Background information on The Captive

The story opens in 1788 in the Ashanti (Asante) Empire. The Empire at this time included most of present day Ghana, a country in West Africa. The Asante Nation dates back to the 1670’s and the first Asante King, Osei Tutu who built the capital, Kumasi and began the legend of the Golden Stool. The great god Nyame sent down the Golden Stool, symbolizing the unification of the nation and the soul of the people. Osei Tutu was a strong leader who joined the various clans and kingships to form the empire.
Known for their production of gold and finely crafted jewelry, furniture, and beautifully woven cloth called kente, the various people and cultures who comprised the empire had been traders and skilled crafts men and women since the 14th and 15th centuries. Because of the spread of the European slave trade, the Asante’s were able to trade slaves for guns, making them even more powerful.
While slavery was practiced among the Asantes it was different from the slave trade conducted by Europeans and Americans. The Asantes enslaved people as a punishment for crime or the payment of a debt. Slaves were taken captive in war and were often integrated into the society of their captors. Therefore, Oppong, in my story is betrothed to Kofi’s sister. He is considered to be a member of the family.Those slaves captured and sold to Europeans would make the dreadful trip across the Atlantic to plantations and farms in the Caribbean and in America, never to see their homelands again.

Reviews of The Captive

When Kofi's father, an Ashanti chief, is killed, Kofi is sold as a slave and ends up in Massachusetts, where his fate is in the hands of Paul Cuffe, an African American shipbuilder who works to return slaves to their homeland in Africa.

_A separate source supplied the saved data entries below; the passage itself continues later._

/-! ## Part B: local structure of `H_{t₀}` at a multiple real zero -/

/-- If `x₀` is a real zero of `H_{t₀}` with `H_{t₀}'(x₀) = 0`, then `H_{t₀}(x₀ + ζ) = ζ^m g(ζ)`
for some `m ≥ 2` and a continuous `g` with `g(0) ≠ 0` (`H_{t₀}` is entire and not identically
zero, `H_{t₀}(0) ≠ 0`). [folklore] -/
theorem exists_factor_of_multiple_zero (t₀ : ℝ) {x₀ : ℝ} (h0 : deBruijnH t₀ x₀ = 0)
    (h1 : deriv (deBruijnH t₀) x₀ = 0) :
    ∃ (m : ℕ) (g : ℂ → ℂ), 2 ≤ m ∧ Continuous g ∧ g 0 ≠ 0 ∧
      ∀ ζ : ℂ, deBruijnH t₀ (x₀ + ζ) = ζ ^ m * g ζ := by
  classical
  set H := deBruijnH t₀ with hH
  have hd : Differentiable ℂ H := differentiable_deBruijnH_holds t₀
  have ha : AnalyticAt ℂ H x₀ := hd.analyticAt x₀
  have hne_top : analyticOrderAt H x₀ ≠ ⊤ := by
    intro htop
    have hev := analyticOrderAt_eq_top.1 htop
    have hall := (hd.differentiableOn.analyticOnNhd isOpen_univ).eqOn_zero_of_preconnected_of_eventuallyEq_zero
      isPreconnected_univ (mem_univ (x₀ : ℂ)) hev
    exact deBruijnH_apply_zero_ne_zero t₀ (hall (mem_univ 0))
  obtain ⟨m, hm⟩ := ENat.ne_top_iff_exists.1 hne_top
  have h2m : 2 ≤ m := by
    have := (two_le_analyticOrderAt_deBruijnH_iff differentiable_deBruijnH_holds t₀ x₀).2 ⟨h0, h1⟩
    rw [← hH, ← hm] at this
    exact_mod_cast this
  obtain ⟨g₀, hg₀a, hg₀ne, hfac⟩ := ha.analyticOrderAt_eq_natCast.1 hm.symm
  let g : ℂ → ℂ := fun ζ ↦ if ζ = 0 then g₀ x₀ else H (x₀ + ζ) / ζ ^ m
  have hg_ne : ∀ ζ : ℂ, ζ ≠ 0 → g ζ = H (x₀ + ζ) / ζ ^ m := fun ζ hζ ↦ by simp [g, hζ]
  refine ⟨m, g, h2m, ?_, by simp [g, hg₀ne], fun ζ ↦ ?_⟩
  · rw [continuous_iff_continuousAt]
    intro ζ
    by_cases hζ : ζ = 0
    · subst hζ
      have hc : ContinuousAt (fun ζ : ℂ ↦ (x₀ : ℂ) + ζ) 0 := by fun_prop
      have hc' : Tendsto (fun ζ : ℂ ↦ (x₀ : ℂ) + ζ) (𝓝 0) (𝓝 x₀) := by
        simpa using hc.tendsto
      have hev : g =ᶠ[𝓝 0] fun ζ ↦ g₀ (x₀ + ζ) := by
        filter_upwards [hc'.eventually hfac] with ζ hζ'
        by_cases hz : ζ = 0
        · simp [g, hz]
        · rw [hg_ne ζ hz, hζ', add_sub_cancel_left, smul_eq_mul, mul_div_assoc,
            mul_div_cancel₀ _ (pow_ne_zero _ hz)]
      refine ContinuousAt.congr ?_ hev.symm
      have := hg₀a.continuousAt
      exact ContinuousAt.comp (by simpa using this) hc
    · have hev : g =ᶠ[𝓝 ζ] fun z ↦ H (x₀ + z) / z ^ m := by
        filter_upwards [eventually_ne_nhds hζ] with z hz
        exact hg_ne z hz
      refine ContinuousAt.congr ?_ hev.symm
      exact ((hd.continuous.continuousAt.comp (by fun_prop)).div (by fun_prop) (pow_ne_zero _ hζ))
  · by_cases hζ : ζ = 0
    · subst hζ
      have : m ≠ 0 := by omega
      simp [g, zero_pow this, h0]
    · rw [hg_ne ζ hζ, mul_div_cancel₀ _ (pow_ne_zero _ hζ)]

/-- A horizontal-strip bound for the factor `g`: `‖g(ζ)‖ ≤ M` whenever `|Im ζ| ≤ R` (`H_{t₀}` is
bounded on horizontal strips, and `g` is continuous on the unit disc). [folklore] -/
theorem exists_bound_factor {t₀ x₀ : ℝ} {m : ℕ} {g : ℂ → ℂ} (hgc : Continuous g)
    (hfac : ∀ ζ : ℂ, deBruijnH t₀ (x₀ + ζ) = ζ ^ m * g ζ) (R : ℝ) :
    ∃ M : ℝ, 0 ≤ M ∧ ∀ ζ : ℂ, |ζ.im| ≤ R → ‖g ζ‖ ≤ M := by
  set B₁ : ℝ := ∫ u in Ioi (0 : ℝ), deBruijnHBound t₀ R u with hB₁
  have hstrip : ∀ z : ℂ, |z.im| ≤ R → ‖deBruijnH t₀ z‖ ≤ B₁ := by
    intro z hz
    rw [deBruijnH_eq_integral]
    exact norm_integral_le_of_norm_le (integrableOn_deBruijnHBound t₀ R)
      (ae_restrict_of_forall_mem measurableSet_Ioi fun u hu ↦ norm_deBruijnHIntegrand_le le_rfl hz hu.le)
  obtain ⟨B₂, hB₂⟩ := (isCompact_closedBall (0 : ℂ) 1).exists_bound_of_continuousOn hgc.continuousOn
  refine ⟨max (max B₁ B₂) 0, le_max_right _ _, fun ζ hζ ↦ ?_⟩
  by_cases h1 : ‖ζ‖ ≤ 1
  · exact (hB₂ ζ (mem_closedBall_zero_iff.2 h1)).trans ((le_max_right _ _).trans (le_max_left _ _))
  · push Not at h1
    have hζ0 : ζ ≠ 0 := fun h ↦ by rw [h, norm_zero] at h1; exact absurd h1 (by norm_num)
    have hg : g ζ = deBruijnH t₀ (x₀ + ζ) / ζ ^ m := by
      rw [hfac ζ, mul_div_cancel_left₀ _ (pow_ne_zero _ hζ0)]
    rw [hg, norm_div, norm_pow]
    have hpow : 1 ≤ ‖ζ‖ ^ m := one_le_pow₀ h1.le
    have hH : ‖deBruijnH t₀ (x₀ + ζ)‖ ≤ B₁ := hstrip _ (by simpa using hζ)
    calc ‖deBruijnH t₀ (↑x₀ + ζ)‖ / ‖ζ‖ ^ m ≤ ‖deBruijnH t₀ (↑x₀ + ζ)‖ :=
          div_le_self (norm_nonneg _) hpow
      _ ≤ max (max B₁ B₂) 0 := hH.trans ((le_max_left _ _).trans (le_max_left _ _))


/-! ## Part C: the rescaled functions `σ^{-m} H_{t₀−σ²}(x₀ + σw)` and their uniform limit -/

section Rescaled

variable {t₀ x₀ : ℝ} {m : ℕ} {g : ℂ → ℂ}

/-- The Gaussian representation of the rescaled function:
`H_{t₀−σ²}(x₀ + σw) = (4π)^{-1/2} σ^m ∫ e^{−r²/4} (w + r)^m g(σ(w + r)) dr`. [folklore] -/
theorem deBruijnH_rescaled_eq (hfac : ∀ ζ : ℂ, deBruijnH t₀ (x₀ + ζ) = ζ ^ m * g ζ) (σ : ℝ)
    (w : ℂ) :
    deBruijnH (t₀ - σ ^ 2) (x₀ + σ * w) = (((4 * Real.pi : ℝ) : ℂ) ^ (1 / 2 : ℂ))⁻¹ * (σ : ℂ) ^ m *
      ∫ r : ℝ, rescaledIntegrand g m (σ, w) r := by
  have e : (fun r : ℝ ↦ cexp (-(r : ℂ) ^ 2 / 4) * deBruijnH t₀ (x₀ + σ * w + σ * r)) =
      fun r : ℝ ↦ (σ : ℂ) ^ m * rescaledIntegrand g m (σ, w) r := by
    funext r
    dsimp only
    rw [show (x₀ : ℂ) + σ * w + σ * r = x₀ + σ * (w + r) by ring, hfac, mul_pow]
    ring
  rw [deBruijnH_sub_sq_eq_integral, e, integral_const_mul, mul_assoc]

/-- At `σ = 0` the rescaled integral is `g(0) P_m(w)`. [folklore] -/
theorem integral_rescaledIntegrand_zero (g : ℂ → ℂ) (m : ℕ) (w : ℂ) :
    ∫ r : ℝ, rescaledIntegrand g m (0, w) r = g 0 * (heatPoly m).eval w := by
  rw [eval_heatPoly, ← integral_const_mul]
  congr 1
  funext r
  dsimp only
  simp only [Complex.ofReal_zero, zero_mul]
  ring

/-- Domination of the rescaled integrand for `|σ| ≤ 1`, `‖w‖ ≤ R`. [folklore] -/
theorem norm_rescaledIntegrand_le {R M : ℝ} (hR : 0 ≤ R)
    (hM : ∀ ζ : ℂ, |ζ.im| ≤ R → ‖g ζ‖ ≤ M) {p : ℝ × ℂ} (hσ : |p.1| ≤ 1) (hw : ‖p.2‖ ≤ R) (r : ℝ) :
    ‖rescaledIntegrand g m p r‖ ≤
      M * 2 ^ m * (R ^ m * Real.exp (-(1 / 4) * r ^ 2) + |r| ^ m * Real.exp (-(1 / 4) * r ^ 2)) := by
  obtain ⟨σ, w⟩ := p
  dsimp only at hσ hw ⊢
  rw [norm_mul, norm_cexp_neg_sq_quarter, norm_mul, norm_pow]
  have him : |((σ : ℂ) * (w + r)).im| ≤ R := by
    have e : ((σ : ℂ) * (w + r)).im = σ * w.im := by simp
    rw [e, abs_mul]
    calc |σ| * |w.im| ≤ 1 * R := by
          refine mul_le_mul hσ ((abs_im_le_norm w).trans hw) (abs_nonneg _) zero_le_one
      _ = R := one_mul R
  have hg := hM _ him
  have hwr : ‖w + r‖ ≤ R + |r| :=
    (norm_add_le _ _).trans (add_le_add hw (by rw [Complex.norm_real, Real.norm_eq_abs]))
  have hpow : ‖w + (r : ℂ)‖ ^ m ≤ 2 ^ m * (R ^ m + |r| ^ m) := by
    have h2 : R + |r| ≤ 2 * max R |r| := by
      rw [two_mul]; exact add_le_add (le_max_left _ _) (le_max_right _ _)
    have hmax : (max R |r|) ^ m ≤ R ^ m + |r| ^ m := by
      rcases le_total R |r| with h | h
      · rw [max_eq_right h]; linarith [pow_nonneg hR m]
      · rw [max_eq_left h]; linarith [pow_nonneg (abs_nonneg r) m]
    calc ‖w + (r : ℂ)‖ ^ m ≤ (R + |r|) ^ m := pow_le_pow_left₀ (norm_nonneg _) hwr m
      _ ≤ (2 * max R |r|) ^ m := pow_le_pow_left₀ (by positivity) h2 m
      _ = 2 ^ m * (max R |r|) ^ m := mul_pow _ _ _
      _ ≤ 2 ^ m * (R ^ m + |r| ^ m) := by gcongr
  have hexp : 0 ≤ Real.exp (-(1 / 4) * r ^ 2) := (Real.exp_pos _).le
  calc Real.exp (-(1 / 4) * r ^ 2) * (‖w + ↑r‖ ^ m * ‖g (↑σ * (w + ↑r))‖)
      ≤ Real.exp (-(1 / 4) * r ^ 2) * (2 ^ m * (R ^ m + |r| ^ m) * M) := by
        gcongr
    _ = M * 2 ^ m * (R ^ m * Real.exp (-(1 / 4) * r ^ 2) + |r| ^ m * Real.exp (-(1 / 4) * r ^ 2)) := by
        ring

From The Critics Publisher's Weekly
The carefree existence of narrator Kofi, the 12-year-old son of a West African Ashanti chief, is shattered when the family's slave sells him to a slave trader in 1788. Recaptured after a brief escape, Kofi ends up in chains on a slaver bound for Boston. After a harrowing journey, during which most of the captives--children all--and much of the crew die, Kofi and his ailing friend Joseph are included in the bargain when Master Browne buys an English cabin boy's contract for indentured servitude. Taken to Salem, Kofi learns to speak English (and to read, until Browne stops his wife's teaching). The three boys labor from before dawn till after dark six days a week, enduring their Puritan master's floggings and torturous hours of prayer. They run away during the election celebrations, when the ``white men who have money and property vote for a new government to tax them and tell them what to do.'' Pursued by Browne, they are taken in by Paul Cuffe, a historical African American Quaker sea captain, who argues successfully in court for the release of the two slaves to his care. Hansen's ( The Gift-Giver ; Home Boy ) thoughtfully researched and eye-opening story offers a deeply moving, Afrocentric perspective on the brutal inequities of American life in the nation's earliest, perhaps most idealistic years--and now. Ages 10-up.

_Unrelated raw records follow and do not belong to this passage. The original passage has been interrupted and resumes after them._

import Literature.MathematicalPhysics.QuantumFieldTheory.Balaban1983to89.B12Eq45BlockBound

/-!
# Bałaban, *Renormalization group approach to lattice gauge field theories. I* (CMP 109, 1987) [Balaban1987RG1], p. 282: the LOCALISED
# block bound «… and if one of the functions B_i is localized outside the domain X, then we have the additional exponential factor
# exp(−δ₀dist^{(ξ)}(X, supp B_i))» DERIVED for blocks of EVERY order from the first-order decay (190) [15] holding on the analyticity
# domain — so that (4.5) follows from (4.3), (4.4), (1.18), Prop. 9 and (190) of [15] with NO block hypothesis left

HONEST FRAMING (cell `lit-balaban`, verbatim): statement-level skeleton of published theorems with citation tags; proofs where landed; nothing here is a claim about the Yang–Mills mass gap.

PDF held: `paper:balaban1987-cmp109-rg-i-small-field` (journal page = PDF page + 248); p. 282 [PDF 34] read as an image by this seat
(render `pub-balaban/b2b-balaban-ref1/pages/1987-cmp109-rg-I-small-field/…-p034-x2.png`, 2026-08-21); [15] = [Balaban1985Variational] (cell
paper B11), (190) p. 308 / Prop. 9 p. 309 as typed in `B11SectG` / `B11Eq174Chart` / `B11Eq183Differentiation` (r08).

WHAT IS REPRODUCED: SKELETON rows **B12.Eq4.2-4.3** / **B12.Eq4.5** (display owner r09, fold owner r20; referee ref-5), the p. 282 sentence
(verbatim in the header of `…B12Eq45BlockBound`): *«… The derivative has an exponential decay in a length of a shortest tree graph of this
type. The norm in (4.4) of the expression ⟨δ^{n(p)}/δB^{n(p)} 𝐇_j(□₀, 0), ⊗_{i∈N(p)} B_i⟩ can be estimated by B₃ Π_{i∈N(p)} |B_i|, and if
one of the functions B_i is localized outside the domain X, then we have the additional exponential factor exp(−δ₀dist^{(ξ)}(X, supp B_i)).»*
— its SECOND (localised) half = the hypothesis `hvloc` of pv12's (4.3) ⇒ (4.5) kernel `B12Repr43.norm_iteratedFDeriv_comp_le`, the LAST block
hypothesis left after `B12Eq45BlockBound` (p05 g8: `hv`, `hH`, `hH0` discharged).  Print derives it from the Sect. G [15] tree-graph expansion
of the higher derivatives.  THIS FILE derives it, for blocks of every order `n(p) ≥ 1`, from the FIRST-ORDER statement only — the (190)-type
bound *«|(δ/δB(c))𝓗(B, b)| ≤ … exp(−δ₀d(b,c))»* read in the norm of (4.4) on `X` for an argument `B_i` supported outside `X`,
`‖⟨δ𝓗(B)/δB, B_i⟩‖_X ≤ W₀·K·|B_i|`, `W₀ = exp(−δ₀dist^{(ξ)}(X, supp B_i))`, holding at EVERY `B` of the analyticity ball (as [15] proves it:
(190) is a bound on the functional derivative of the nonlinear 𝓗 at an arbitrary admissible `B`) — plus Prop. 9's analyticity: move the
outside argument `B_i` to the last slot of `⟨δ^{n(p)}𝓗(0), ⊗B⟩` by the symmetry of the derivative, read `Dᵐ⁺¹𝓗(0)[u, B_i] = Dᵐ(B ↦ D𝓗(B)[B_i])(0)[u]`,
and Cauchy-estimate the analytic map `B ↦ D𝓗(B)[B_i]`, bounded by `W₀K|B_i|` on the ball.

WHAT IS CERTIFIED (kernel, sorry-free; axioms standard; theorems only — no definition, no new named fact), in pv12's abstract setting
`H : W → E` (`E` complete) and then for [15]'s chart:
* `iteratedFDeriv_snoc_apply` — `Dᵐ⁺¹H(x)[u_1, …, u_m, w] = Dᵐ(y ↦ DH(y)[w])(x)[u_1, …, u_m]` (Mathlib `iteratedFDeriv_succ_apply_right` +
  `ContinuousLinearMap.iteratedFDeriv_comp_left`); `pow_le_max_pow` (`(2m/a)ᵐ ≤ max{1,2n/a}ⁿ` for `m ≤ n`).
* **`norm_iteratedFDeriv_le_of_loc`** — THE MECHANISM: `H` analytic on an open `U_W ⊇ {‖B‖ < a}`, one argument `v_{q₀}` with the uniform
  first-order bound `‖DH(y)[v_{q₀}]‖ ≤ C‖v_{q₀}‖` for all `‖y‖ < a` ⇒ `‖Dᵐ⁺¹H(0)[v_0,…,v_m]‖ ≤ C (2m/a)ᵐ Π_r ‖v_r‖` (symmetry
  `ContDiffAt.iteratedFDeriv_comp_perm` with the transposition `(last q₀)`, then pv12's iterated Cauchy estimate `B12Repr43.norm_iteratedFDeriv_apply_le_of_ball`
  on `y ↦ DH(y)[v_{q₀}]`).
* **`norm_blockIns_le_localised`** — THE LOCALISED HALF OF THE p. 282 SENTENCE: if the block `N(p)` contains an argument `B_i` localised outside
  `X` (`out i`) and (190) holds in the shape `‖DH(y)[B_i]‖ ≤ W₀·K·‖B_i‖` on the ball, then `‖⟨δ^{n(p)}H(0), ⊗_{i∈N(p)}B_i⟩‖ ≤ W₀·(K·max{1,2n/a}ⁿ)·Π‖B_i‖`
  — pv12's `hvloc` with `B₃ := K·max{1,2n/a}ⁿ`.
* **`norm_iteratedFDeriv_comp_le_of_loc`** — (4.5) WITH EVERY BLOCK HYPOTHESIS DISCHARGED: outer `f` analytic on `U ⊇ {‖𝐇‖ < α₂}` with sup `S`
  ((4.4) + (1.18)); inner `H` analytic on `U_W ⊇ {‖B‖ < a}` with sup `S_H`, `H 0 = 0` (Prop. 9 [15], (3.27)); the first-order localised bound for the
  outside arguments ((190) [15]); `B₃ := max{S_H, K}·max{1,2n/a}ⁿ`, `2B₃ ≥ α₂` ⇒ `‖Dⁿ(f∘H)(0)[B_1,…,B_n]‖ ≤ (2n²B₃/α₂)ⁿ·S·W₀·Π_i‖B_i‖`.
* **`norm_iteratedFDeriv_comp_chartH179_le_of_loc`** — the same with the inner map = [15]'s chart (179) `B11Eq183Differentiation.chartH179`
  (`B12Eq45BlockBound` §2: `hH`, `hH0`, sup `K_T(ε₄+a)`), the (190)-shape bound on `D𝓗(y)[B_i]` for the outside arguments as the one remaining
  by-reference input.
MODELLING / HONEST SCOPE.  (M1) As in `B12Repr43`/`B12Eq45BlockBound`: «the norm in (4.4) … on X» and `|B_i|` are the norms of abstract complex
normed spaces (DIVERGENCE D-pv12.3/6); the (190) input is taken in the shape pv12 already used for `n(p) = 1`
(`B12Ineq45.loc_dH_le_of_ineq190_localised`), now at every point of the analyticity ball.  (M2) The constant is a Cauchy constant, not print's
tree-graph constant; only ONE localisation factor `W₀` is kept (exactly what (4.5) uses, `B12Ineq45.prod_weights_le_single`).  (M3) No lattice
object, no (190) derivation (rows B11.Eq190 / B11.SectG).  Mega-formalization `lit-balaban`, HOME `run/shared/lean/pub/lit-balaban/`, Phase-2
proof seat p05 gen 8 (unit `lit-balaban-p05`).  Imports `…B12Eq45BlockBound` (p05 g8) only; modifies nothing there.
-/

noncomputable section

Children's Literature - Deborah Zink Roffino
Like Kunte Kinte, Prince Kofi is an unforgettable character who will change perspectives of the readers forever. Packed with action and adventure, this superbly written story of an African prince taken captive holds lessons from history applicable today. Kofi tells his story in first person. Through the moving narration, readers see the villages, family connections, the capture, the slave ships, and the contrast of kindness and cruelty.

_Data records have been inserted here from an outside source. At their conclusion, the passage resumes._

import Summits.ValiantsHypothesis.ValiantsHypothesis.Theorems.BarrierLeverDefinableEquationsUnipotentElementary

/-!
# Cruxes `BarrierLever.DefinableEquations` (8745) / `SingleSizeEquations` (8749) — the GENERIC
# UNIPOTENT TRANSLATE `G(s, c) = E(T_s c)` is a `poly(N)`-size Boolean sum in `(s, c)`

Fourth file of the "U-half" of the normal-form programme (design memo `HWV-NORMAL-FORM-PLAN.md`,
evidence #9 on stmt-ValiantsHypothesis-8749).  For a Boolean-sum datum `H ∈ ℂ[c ⊕ e]` of
`E = boolSum H` (coefficient variables `c_m`, `|m| ≤ n`, `N = C(2n,n)` of them) we build the datum

  `H_G := Ψ_{pairList} (H)`  in the variables `(s ⊕ c) ⊕ e`,  `s = (s_ij)` the `n²` group parameters,

by substituting, root by root along `pairList` (`…UnipotentElementary.lean`), the explicit
coefficient action of the elementary unipotent `e_ij(s_ij)` for the `c`-variables (`stepSubst`:
`c_m ↦ Σ_{k ≤ m_i} C(m_j + k, k) s_ij^k c_{m - kε_i + kε_j}`, the `s`- and `e`-variables fixed).
THEOREMS.  `eval_boolSum_genTranslate`: `boolSum H_G (s, c) = E(T_s c)` for all `s, c` (the
coefficient action of the full unitriangular substitution `u_s`, by `aeval_unip_eq_compU`);
`complexity_genTranslate_le`: `L(H_G) ≤ L(H) + n² · N (n+1)(n+3)` (the substitutions are applied to
ONE polynomial, so the cost is additive — this is where single-output circuit size suffices for a
joint computation); `totalDegree_genTranslate_le`: `deg H_G ≤ deg H · (1 + n³)` (the images
`Ψ_ℓ(c_m)` have degree `≤ 1 + |ℓ| n`: additive, not multiplicative, growth — `totalDegree_genHomH_X_le`).

Elementary; small definitions (`shiftMon`, `stepSubst`, `spt`, `stepSubstH`, `genHomH` abbreviate
explicit expressions), no named facts.  HONEST FRAMING: infrastructure for a normal form; nothing
here bears on the open content of the cruxes.  References: [Burgisser2000] §2.1, Rem. 2.7
(substitution and Boolean sums); [ForbesShpilkaVolk2018] Def. 1 (frame).
-/

-- layout Summits/ValiantsHypothesis/ValiantsHypothesis forces the duplicated namespace component
set_option linter.dupNamespace false

noncomputable section

open MvPolynomial

namespace Summit.ValiantsHypothesis.ValiantsHypothesis.Theorems.BarrierLever.IsobaricEquations

open Literature.Computability.AlgebraicComplexity Literature.Barriers.ValiantsHypothesis

variable {n : ℕ}

/-! ## §5 The generic translate `G(s, c) = E(T_s c)` as an iterated cheap substitution -/

section generic

/-- Shifting an exponent `m ↦ m - kε_i + kε_j` (`k ≤ m_i`) inside the monomials of degree `≤ n`.
[folklore] -/
theorem shift_mem (m : degLEMonomials n) (i j : Fin n) (k : ℕ) (hk : k ≤ (m : Fin n →₀ ℕ) i) :
    (m : Fin n →₀ ℕ) - Finsupp.single i k + Finsupp.single j k ∈ degLEMonomials n := by
  have hm := m.2
  simp only [degLEMonomials, Set.mem_setOf_eq] at hm ⊢
  have hle : Finsupp.single i k ≤ (m : Fin n →₀ ℕ) := Finsupp.single_le_iff.mpr hk
  have hsplit := tsub_add_cancel_of_le hle
  have hdeg : ((m : Fin n →₀ ℕ) - Finsupp.single i k).degree + k = (m : Fin n →₀ ℕ).degree := by
    conv_rhs => rw [← hsplit]
    rw [map_add, Finsupp.degree_single]
  rw [map_add, Finsupp.degree_single]
  omega

/-- The shifted exponent as a member of `degLEMonomials n`. [folklore] -/
def shiftMon (m : degLEMonomials n) (i j : Fin n) (k : Fin ((m : Fin n →₀ ℕ) i + 1)) :
    degLEMonomials n :=
  ⟨(m : Fin n →₀ ℕ) - Finsupp.single i (k : ℕ) + Finsupp.single j (k : ℕ),
    shift_mem m i j k (Nat.lt_succ_iff.mp k.2)⟩

/-- **One elementary step as a substitution** in the variables `s ⊕ c` (the `s`-variables fixed,
`c_m ↦ Σ_{k ≤ m_i} C(m_j + k, k) s_p^k c_{m - kε_i + kε_j}` for the root `p = (i, j)`).
[cite: Burgisser2000, Rem. 2.7] -/
def stepSubst (p : Fin n × Fin n) :
    (Fin n × Fin n) ⊕ degLEMonomials n → MvPolynomial ((Fin n × Fin n) ⊕ degLEMonomials n) ℂ
  | Sum.inl p' => X (Sum.inl p')
  | Sum.inr m => ∑ k : Fin ((m : Fin n →₀ ℕ) p.1 + 1),
      C ((((m : Fin n →₀ ℕ) p.2 + k).choose k : ℕ) : ℂ) * X (Sum.inl p) ^ (k : ℕ) *
        X (Sum.inr (shiftMon m p.1 p.2 k))

/-- The evaluation point `(s, c)`. [folklore] -/
def spt (s : Fin n → Fin n → ℂ) (c : degLEMonomials n → ℂ) : (Fin n × Fin n) ⊕ degLEMonomials n → ℂ :=
  Sum.elim (fun p => s p.1 p.2) c

/-- **Semantics of one step**: at the point `(s, c)` the step substitution for the root `(i, j)`,
`i ≠ j`, evaluates to the coefficient vector of `f_c ∘ e_ij(s_ij)`. [folklore] -/
theorem eval_stepSubst_inr [Fintype (degLEMonomials n)] {p : Fin n × Fin n} (hp : p.1 ≠ p.2) (s : Fin n → Fin n → ℂ)
    (c : degLEMonomials n → ℂ) (m : degLEMonomials n) :
    eval (spt s c) (stepSubst p (Sum.inr m)) =
      coeff (m : Fin n →₀ ℕ) (aeval (elemU p.1 p.2 (s p.1 p.2)) (ofCoeffs c)) := by
  rw [coeff_aeval_elemU hp, stepSubst, map_sum, ← Fin.sum_univ_eq_sum_range]
  refine Finset.sum_congr rfl fun k _ => ?_
  simp only [map_mul, map_pow, eval_X, spt, Sum.elim_inl, Sum.elim_inr, map_natCast]
  congr 1
  exact (coeff_ofCoeffs c (shiftMon m p.1 p.2 k)).symm

/-- The step substitution fixes the `s`-variables. [folklore] -/
theorem eval_stepSubst_inl (p p' : Fin n × Fin n) (s : Fin n → Fin n → ℂ) (c : degLEMonomials n → ℂ) :
    eval (spt s c) (stepSubst p (Sum.inl p')) = s p'.1 p'.2 := by
  rw [stepSubst, eval_X, spt, Sum.elim_inl]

The ALAN Review - Jeanne M. McGlinn
This novel represents a new direction for Joyce Hansen from the contemporary realistic fiction of The Gift-Giver and Yellow Bird and Me. Here are the memories of Kofi, the twelve-year-old son of a great chief in the Ashanti Kingdom of West Africa, who is treacherously kidnapped and sold to slave traders. Kofi's experiences take on a surreal quality as he encounters shock after shock. From the terror of the Middle Passage to his first experience of snow in the harsh new England winter, Kofi is forced into a disorienting and violent world that negates everything he knows about life and how people should treat each other. Hansen packs in lots of historical and cultural information drawn from two primary sources: the slave narrative of Gustavus Vassa and the biography of Paul Cuffe, a free African American who fought against slavery in Massachusetts in the late eighteenth century. Hansen's story is a fitting addition to a social studies unit.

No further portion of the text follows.